Одним прыжком следователь вскочил с дивана и обнял ее сзади, взявшись одной рукой за грудь. Она откинулась в его объятия и, повернув к нему голову, расплылась в улыбке. Не в силах больше сдерживаться, он приник к ней, но стоило ему дотронуться до ее пылающих губ, как кончик языка тут же отозвался резкой болью.
— О-ля-ля! — в испуге воскликнул он и отвел рот в сторону.
— Ладно, не укушу… — С этими словами она повернулась и стала снимать с него одежду.
Следователь поднял руки, помогая ей, словно одинокий пешеход, настигнутый на улице грабительницей. Сначала она стащила халат и, размахнувшись, швырнула в угол. Потом стянула трусы и майку и забросила на свисавшую с потолка люстру. Он задрал голову, и ему вдруг захотелось снять их оттуда. Желание оказалось настолько сильным, что он даже подпрыгнул сантиметров на тридцать, дотронулся до них кончиками пальцев правой руки. Когда он подпрыгнул еще раз, шоферица сделала подсечку, и он распластался на ковре.
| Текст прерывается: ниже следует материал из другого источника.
import Summits.NavierStokesRegularity.Statement
import Literature.Analysis.FluidPDE.NSKatoToClayHolds
import Literature.Analysis.FluidPDE.NSCriticalClosureBesovKatoClass
import Literature.Analysis.FluidPDE.NSLocalClassicalProofs
import Literature.Analysis.FluidPDE.KatoLerayHopf
import Literature.Analysis.FluidPDE.RusinSverakKatoBoundHolds
import Literature.Analysis.FluidPDE.NSWeakStrongUniquenessHolds
import Literature.Analysis.FluidPDE.NSLerayExistenceR3Holds
import Literature.Analysis.FluidPDE.KatoFarFieldBound
import Literature.Analysis.FluidPDE.LerayLocalRegularH1Proofs
import Literature.Analysis.FluidPDE.KatoMaximalTimeSingular
import Literature.Analysis.FluidPDE.NSCriticalClosureBesovBounded
import Literature.Analysis.FluidPDE.WeakSolutionWeakContinuity
import Literature.Analysis.FluidPDE.MildL3SmoothHolds
import Literature.Analysis.FluidPDE.KatoL3Uniqueness
import Literature.Analysis.FluidPDE.TaoLocalisationHolds
import HarnessLib

/-!
# No blow-up ⇒ Clay (A) — item stmt-NavierStokesRegularity-0055, route-independent statement

Summits-side theorem file for the SHARED item stmt-NavierStokesRegularity-0055 (`NoBlowupToClay` /
`ClayFromNoBlowup` / `NoBlowupSuffices` / `Assembly` of some 38 routes of `NavierStokesRegularity`). It
imports NO route (`Theses`) file and states the item's Prop verbatim, so that the gate's `_holds`
links can import this module into every route file without an import cycle (route-repair note on
`Theses/SqueezeCycle.lean` rev 2, 2026-08-15); the proof is the one of
`Theorems/SqueezeCycleNoBlowupToClay.lean` (same author, p68541), which is stated against the
`SqueezeCycle` route decl and therefore imports that route file. Statement:
if every classical solution of the unforced Navier–Stokes system on `ℝ³ × [0, T)` which is a
Leray–Hopf weak solution from its rapidly decaying datum extends smoothly past `T`, then Clay (A)
(`NavierStokesRegularity`) holds. Every analytic input is a **theorem** of the tree (no named fact
is assumed). Proof, for `ν > 0` and a smooth, divergence-free, rapidly decaying datum `u₀`:

1. Local theory: a classical Leray–Hopf solution `(v, q)` from `u₀` on some `[0, T₀)`
   (`local_classical_lerayHopf_holds`); it is a Kato `C_t L³` solution (`isKatoSolutionOn_of_classical`),
   so `u₀ ∈ L² ∩ L³` is weakly divergence free and `T_max = katoMaximalTime ν u₀ ≥ T₀ > 0`.
2. If `T_max = ∞`, `u₀` has a global Kato solution (`hasGlobalKatoSolution_of_katoMaximalTime_eq_top`,
   `kato_unique_holds`) and `clay_solution_of_hasGlobalKatoSolution_holds` (von Wahl / Lemarié-Rieusset
   2016, Prop. 12.3: `C_t L³` is a regularity class) gives the Clay solution.
3. If `T_max = T < ∞`: the maximal Kato solution `κ` on `[0, T)` (`exists_isKatoSolutionOn_katoMaximalTime`)
   has a classical representative `(w, ϖ)` on `(0, T)` (`mild_L3_smooth_holds`), equal to `v` on
   `(0, T₀)` (`kato_unique_holds`, continuity) and glued with it (`IsClassicalNSSolutionOn.glue`) to a
   classical `(U, P)` on `[0, T)` with `U 0 = u₀`, `U(t) = κ(t)` a.e. for every `t`.
4. Kato's smoothing bound `|κ| ≤ C/√t` a.e. on `(0, S) × ℝ³`, `S < T` (`kato_solution_le_div_sqrt_holds`)
   passes to every point for the continuous `U`; hence `κ` is Leray–Hopf on every `[0, S']`, `S' < T`
   (`IsKatoSolutionOn.isLerayHopfOn_of_memLp_two`, ESS 2003 Rem. 7.5), in Serrin's class `L^∞(0, S'; L^∞)`
   (near `t = 0` by the bound of `v` on `[0, T₀/2]`, Tao 2013 Cor. 11.1, `exists_forall_norm_le_of_tao2011`).
   Weak–strong uniqueness (`weak_strong_uniqueness_holds`)
   identifies `κ`, hence `U`, slice-wise a.e. on `(0, T)` with Leray's weak solution `u_L` (`leray_existence_R3_holds`).
5. `Ũ := U` on `[0, T)`, `:= u_L` from `T` on, is classical on `[0, T)` and (a.e. equal at every
   time of `[0, T]` to `u_L` reset to `u₀` at `t = 0`; `IsLerayHopfOn.congr_ae_slices`) Leray–Hopf on
   `[0, T]` from `u₀`; by the hypothesis it extends to a classical `W` on some `[0, T')`, `T' > T`.
6. But `Ũ` is a Kato solution on `[0, T)` with maximal lifespan, so it has a singular point
   `(T, x₀)` (`lemarieRieusset_singular_point_of_blowup_holds`, Lemarié-Rieusset 2016 Thm. 15.1 (C));
   whereas `W = Ũ` on `Q_r(T, x₀)` and `W` is bounded on `[0, (T+T')/2] × B̄₁(x₀)` — contradiction.

References: Leray 1934; Kato 1984 (Thms. 1, 4); Lemarié-Rieusset 2016 (Thm. 15.1, Prop. 12.3);
Escauriaza–Seregin–Šverák 2003 (Rem. 7.5); Serrin 1963 / Prodi 1959; Tao 2013 (Cor. 11.1).
-/

noncomputable section

open MeasureTheory TopologicalSpace Set Function Filter Metric
open _root_.Topology
open scoped ENNReal NNReal RealInnerProductSpace
open Literature.Analysis.FluidPDE

namespace Summit.NavierStokesRegularity.NavierStokesRegularity.Theorems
Не успел он прийти в себя, как она уже подскочила, уселась ему на живот и, ухватив за уши, стала со звонкими шлепками подпрыгивать на заднице. Было такое ощущение, что внутри все смялось в лепешку, и он, не выдержав, взвыл не своим голосом. Шоферица протянула руку, нашарила вонючий носок и запихнула ему в рот. Действовала она с какой-то зверской злобой — женственностью или лаской тут и не пахло. «И это называется заниматься любовью? — стонал он про себя, задыхаясь от невыносимой вони. — Да так свиней режут». Мелькнула мысль дать ход рукам и спихнуть с себя этого мясника в женском образе. Но кто же знал, что она, словно наделенный даром предвидения охотник, вытянет руки и придавит ему запястья. В этот момент в душе Дин Гоуэра бушевали сомнения: и хотелось вырваться, и не хотелось. Хотелось по причине, о которой уже говорилось выше; не хотелось, потому что он явно чувствовал, что именно сейчас нижняя половина тела подвергается испытанию огнем и кровью. И тогда, закрыв глаза, он отдался на милость судьбы.